A Message From Drew
Drew wanted to personally thank you all and address some of the questions you’ve asked. Drew has earned my deepest respect. I’ll turn this over to Drew now.
This letter is to thank everyone who has been kind enough to sign this petition, express their support publicly, and contact the Governor’s office as my family and I plead for Governor Ralph Northam to intervene on the injustice of this case.
I have grown a great deal over the past seven years since this ordeal first emerged. I believe strongly that the sole crux of this dispute regarded emotionally unintelligent things written on Facebook and over text messages during an episode of deep depression prior to receiving a proper diagnosis and subsequent therapy. That diagnosis is Autism Spectrum Disorder (ASD) and my long, difficult journey of self-improvement began there — not because of the system, but in spite of it.
I said some inappropriate things to some inappropriate people with no insight into what I was doing or why, but have since apologized profusely in open court twice. I am embarrassed by, take responsibility for, and deeply regret such writings, but that said, they were just that — writings, written at a time when I was riddled with pain and felt on the cusp of suicide. I have since come to understand, and work diligently to overcome, a primary symptom of Autism — social and communication delay.
In regards to my past behavior, I got severely burned and I learned.

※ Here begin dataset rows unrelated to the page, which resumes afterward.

/-! ### The splitting `l = hr` and the node -/

/-- The `L`-series of `h ↦ 𝟙[h ∈ 𝔫(d₁), (h,m)=1]χ(h)κ₂(d₁h)` is `κ̃₂(d₁;m,s)` (termwise).
[cite: Zhang2022LandauSiegel, §16 p.90 (u013)] -/
theorem LSeries_eq_kappaTilde2 [NeZero D] (d₁ m : ℕ) (s : ℂ) :
    LSeries ({h | h ∈ nset d₁ ∧ Nat.Coprime h m}.indicator
        fun h => χ (h : ZMod D) * kappa2 c' D (d₁ * h)) s = kappaTilde2 c' χ d₁ m s := by
  classical
  unfold kappaTilde2
  rw [LSeries]
  refine tsum_congr fun h => ?_
  by_cases hh : h ∈ nset d₁ ∧ Nat.Coprime h m
  · rw [if_pos hh, LSeries.term_of_ne_zero hh.1.1.ne', Set.indicator_of_mem (by exact hh), mul_comm]
  · rw [if_neg hh]
    rcases eq_or_ne h 0 with rfl | h0
    · simp
    · rw [LSeries.term_of_ne_zero h0, Set.indicator_of_notMem (by exact hh), zero_div]

open scoped Classical in
/-- Absolute convergence of that series for `Re s > 0` (`summable_norm_kappaTilde2_term`). [folklore] -/
private theorem lseriesSummable_kappaTilde2 [NeZero D] {s : ℂ} (hs : 0 < s.re) {d₁ : ℕ} (hd₁ : d₁ ≠ 0)
    (m : ℕ) :
    LSeriesSummable ({h | h ∈ nset d₁ ∧ Nat.Coprime h m}.indicator
      fun h => χ (h : ZMod D) * kappa2 c' D (d₁ * h)) s := by
  refine (summable_norm_kappaTilde2_term c' χ hd₁ m hs).of_norm.congr fun h => ?_
  by_cases hh : h ∈ nset d₁ ∧ Nat.Coprime h m
  · rw [if_pos hh, LSeries.term_of_ne_zero hh.1.1.ne', Set.indicator_of_mem (by exact hh), mul_comm]
  · rw [if_neg hh]
    rcases eq_or_ne h 0 with rfl | h0
    · simp
    · rw [LSeries.term_of_ne_zero h0, Set.indicator_of_notMem (by exact hh), zero_div]

/-- **The splitting behind u012**: for `l ≥ 1`,
`𝟙[(l,m)=1]χ(l)κ₂(d₁l) = (𝟙[h∈𝔫(d₁),(h,m)=1]χ(h)κ₂(d₁h) ∗ 𝟙[(r,d₁m)=1]χ(r)κ₂(r))(l)` — every `l` coprime
to `m` is uniquely `hr` with `h ∈ 𝔫(d₁)`, `(h,m) = 1`, `(r, d₁m) = 1`, and `κ₂(d₁hr) = κ₂(d₁h)κ₂(r)`
(the §7 p.40 mechanism, `KappaEuler.exists_split`). [cite: Zhang2022LandauSiegel, §16 p.90 (u012); §7 p.40] -/
theorem split_conv_apply {d₁ m : ℕ} (hd₁ : d₁ ≠ 0) (hm : m ≠ 0) {l : ℕ} (hl : l ≠ 0) :
    (({h | h ∈ nset d₁ ∧ Nat.Coprime h m}.indicator fun h => χ (h : ZMod D) * kappa2 c' D (d₁ * h)) ⍟
        ({r | Nat.Coprime r (d₁ * m)}.indicator fun k => χ (k : ZMod D) * kappa2 c' D k)) l =
      if Nat.Coprime l m then χ (l : ZMod D) * kappa2 c' D (d₁ * l) else 0 := by
  have hmul := MeanSquareMajorant.isMultiplicative_kappa₂ (b1 c' D)
  obtain ⟨a, b, hab, ha, hb⟩ := KappaEuler.exists_split d₁.primeFactors hl
  have hA : ∀ a, a ∉ Nat.factoredNumbers d₁.primeFactors →
      {h | h ∈ nset d₁ ∧ Nat.Coprime h m}.indicator
        (fun h => χ (h : ZMod D) * kappa2 c' D (d₁ * h)) a = 0 := fun a ha =>
    Set.indicator_of_notMem (fun h => ha ((mem_nset_iff_factoredNumbers hd₁).mp h.1)) _
  have hB : ∀ b, ∀ q ∈ d₁.primeFactors, q.Prime → q ∣ b →
      {r | Nat.Coprime r (d₁ * m)}.indicator (fun k => χ (k : ZMod D) * kappa2 c' D k) b = 0 :=
    fun b q hq _ hqb => indicator_coprime_eq_zero _
      (Nat.primeFactors_mono (dvd_mul_right d₁ m) (mul_ne_zero hd₁ hm) hq) hqb
  rw [KappaEuler.convolution_eq_of_split hA hB hl hab ha hb]
  have had : Nat.Coprime b d₁ := KappaEuler.coprime_of_split' hb hd₁ subset_rfl
  have hba : Nat.Coprime b a := KappaEuler.coprime_of_split hb ha
  have ha' : a ∈ nset d₁ := (mem_nset_iff_factoredNumbers hd₁).mpr ha
  by_cases hlm : Nat.Coprime l m
  · have ham : Nat.Coprime a m := Nat.Coprime.coprime_dvd_left ⟨b, hab.symm⟩ hlm
    have hbm : Nat.Coprime b m :=
      Nat.Coprime.coprime_dvd_left ⟨a, by rw [mul_comm]; exact hab.symm⟩ hlm
    have hbdm : Nat.Coprime b (d₁ * m) := Nat.Coprime.mul_right had hbm
    rw [if_pos hlm, Set.indicator_of_mem (show a ∈ {h | h ∈ nset d₁ ∧ Nat.Coprime h m} from
      ⟨ha', ham⟩), Set.indicator_of_mem (show b ∈ {r | Nat.Coprime r (d₁ * m)} from hbdm),
      ← hab, Nat.cast_mul, map_mul χ, ← mul_assoc d₁ a b]
    unfold kappa2
    rw [hmul.map_mul_of_coprime (show Nat.Coprime (d₁ * a) b from
      Nat.Coprime.mul_left had.symm hba.symm)]
    ring
  · rw [if_neg hlm]
    by_cases ham : Nat.Coprime a m
    · have hbm : ¬ Nat.Coprime b m := fun hbm => hlm (hab ▸ Nat.Coprime.mul_left ham hbm)
      rw [Set.indicator_of_notMem (show b ∉ {r | Nat.Coprime r (d₁ * m)} from
        fun h => hbm (Nat.Coprime.coprime_mul_left_right h)), mul_zero]
    · rw [Set.indicator_of_notMem (show a ∉ {h | h ∈ nset d₁ ∧ Nat.Coprime h m} from
        fun h => ham h.2), zero_mul]

/-- `kap2Ser` is the `L`-series of `l ↦ 𝟙[(l,m)=1]χ(l)κ₂(d₁l)` (termwise; the `l = 0` term vanishes
on both sides as `κ₂(0) = 0`). [cite: Zhang2022LandauSiegel, §16 (16.4) p.90] -/
theorem kap2Ser_eq_LSeries [NeZero D] (d₁ m : ℕ) (s : ℂ) :
    kap2Ser c' χ d₁ m s =
      LSeries (fun l => if Nat.Coprime l m then χ (l : ZMod D) * kappa2 c' D (d₁ * l) else 0) s := by
  unfold kap2Ser
  rw [LSeries]
  refine tsum_congr fun l => ?_
  rcases eq_or_ne l 0 with rfl | hl
  · simp [LSeries.term]
  · rw [LSeries.term_of_ne_zero hl]
    by_cases hc : Nat.Coprime l m
    · rw [if_pos hc, if_pos hc, mul_comm (χ _)]
    · rw [if_neg hc, if_neg hc, zero_div]

/-- **u012 holds** (§16 p.90, tex L4470): for `σ > 1`,
`Σ_{(l₁,d₂k)=1} κ₂(d₁l₁)χ(l₁)/l₁^s = κ̃₂(d₁;d₂k,s)·λ₂(d₁d₂k,s)·L(s+β₁,χ)/L(s,χ)` — the splitting `l = hr`
(`split_conv_apply`), `L`-series of a Dirichlet convolution = product (`LSeries_convolution'`), the
Euler-product evaluation `Σ_{(r,N)=1}χκ₂(r)r^{−s} = λ₂(N,s)L(χκ₂,s)` (`LSeries_indicator_coprime_chiKappa`),
`L(χκ₂,s) = L(s+β₁,χ)/L(s,χ)` (`MeanSquareMajorant.LSeries_twist_kappa₂`) and Mathlib's
`DirichletCharacter.LFunction_eq_LSeries` (`σ > 1`). Node `Z22:§16.u012` DISCHARGED (kernel; every `D`,
`χ` — the hypotheses "quadratic, primitive" of the typed claim are not used).
[cite: Zhang2022LandauSiegel, §16 p.90 (u012)] -/
theorem step16_u012_holds : Step16_u012 c' := by
  intro D _ χ _ _ d₁ m hd₁ hm s hs
  have hd0 : d₁ ≠ 0 := by omega
  have hm0 : m ≠ 0 := by omega
  have hκ : LSeriesSummable (fun k => χ (k : ZMod D) * kappa2 c' D k) s :=
    χ.LSeriesSummable_mul (MeanSquareMajorant.LSeriesSummable_kappa₂ (b1 c' D) hs)
  have hA := lseriesSummable_kappaTilde2 c' χ (by linarith : 0 < s.re) hd0 m
  have hB : LSeriesSummable
      ({r | Nat.Coprime r (d₁ * m)}.indicator fun k => χ (k : ZMod D) * kappa2 c' D k) s :=
    lseriesSummable_of_norm_le hκ fun n => norm_indicator_le_norm_self _ _
  have hre : 1 < (s + beta1 c' D).re := by
    rw [Complex.add_re, beta1_eq_b1_mul_I, Complex.mul_re, Complex.ofReal_re, Complex.ofReal_im,
      Complex.I_re, Complex.I_im]
    simpa using hs
  rw [DirichletCharacter.LFunction_eq_LSeries χ hre, DirichletCharacter.LFunction_eq_LSeries χ hs,
    beta1_eq_b1_mul_I, kap2Ser_eq_LSeries, ← LSeries_eq_kappaTilde2, mul_assoc,
    ← LSeries_indicator_coprime_chiKappa c' χ hs (mul_ne_zero hd0 hm0), ← LSeries_convolution' hA hB]
  exact LSeries_congr (fun hl => (split_conv_apply c' χ hd0 hm0 hl).symm) s

/-- `Step16_u012` — `_holds` alias of `step16_u012_holds` above under the fact's exact name (appended
2026-08-28, D-0026 bookkeeping: the proof term is the existing theorem of this file; no statement,
definition or attribute is edited; no new named fact; the ledger's debt table listed the fact
unproved). [cite: Zhang2022LandauSiegel, §16 p.90 (u012)] -/
theorem _root_.Literature.NumberTheory.LFunctions.Zhang2022.Typed.Section16A.Step16_u012_holds :
    Step16_u012 c' :=
  _root_.Literature.NumberTheory.LFunctions.Zhang2022.Typed.Section16ALeaves.step16_u012_holds (c' := c')

end EulerU012

end Literature.NumberTheory.LFunctions.Zhang2022.Typed.Section16ALeaves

Sadly, neither the charges nor sentencing matched the “crime”. My true transgression was having Autism, not knowing it, and lashing out rashly on my keyboard or cell phone in a Papa John’s uniform dotted with tears.
During this time in my life, I couldn’t make it through a shift delivering pizzas without crying through most deliveries. My manager would often ask what was wrong, but I wasn’t ready nor able to communicate effectively. I can communicate appropriately now due to my consistent adherence to therapy and my unwavering desire to grow as a healthy person.
Chesterfield County took impulsive missives at face value and unleashed the pain train without pause for seven long, agonizing years, completely immune to the pesky shackles of introspection. What could have and should have been dealt with six years ago in a therapeutic setting with an honest and open conversation was instead thrown into a monstrous machine with seemingly only one goal — to win at any cost.
During its unrelenting course of destruction, all parties involved have been hurt, re-hurt, and hurt again while I suffer needlessly at the hands of a sadistic system that had as little insight into my diagnosis and past behavior as I did.
Thankfully, Governor Northam is a pediatric neurologist with a vast understanding of Autism Spectrum Disorder. I remain hopeful every day that I will get a letter from his office soon, but the waiting game is nonetheless very difficult and painful.
I want everyone to know that I have used this trauma to strengthen and empower me to the very core. I have become, and will continue to become, stronger and wiser for this. I have been given an up close and personal vantage point into how we as a society often treat those with intellectual and developmental disabilities as well as mental illness and addiction.
I’m trying to keep this letter brief, but I wished to thank you all for your support as we continue to fight for Governor Northam’s imperative intervention. I don’t want or need pity, but I deeply appreciate all your support and compassion. I will use it as fuel for my drive to be a champion of change regarding criminal justice as it pertains to the mentally ill as well as the intellectually and developmentally disabled.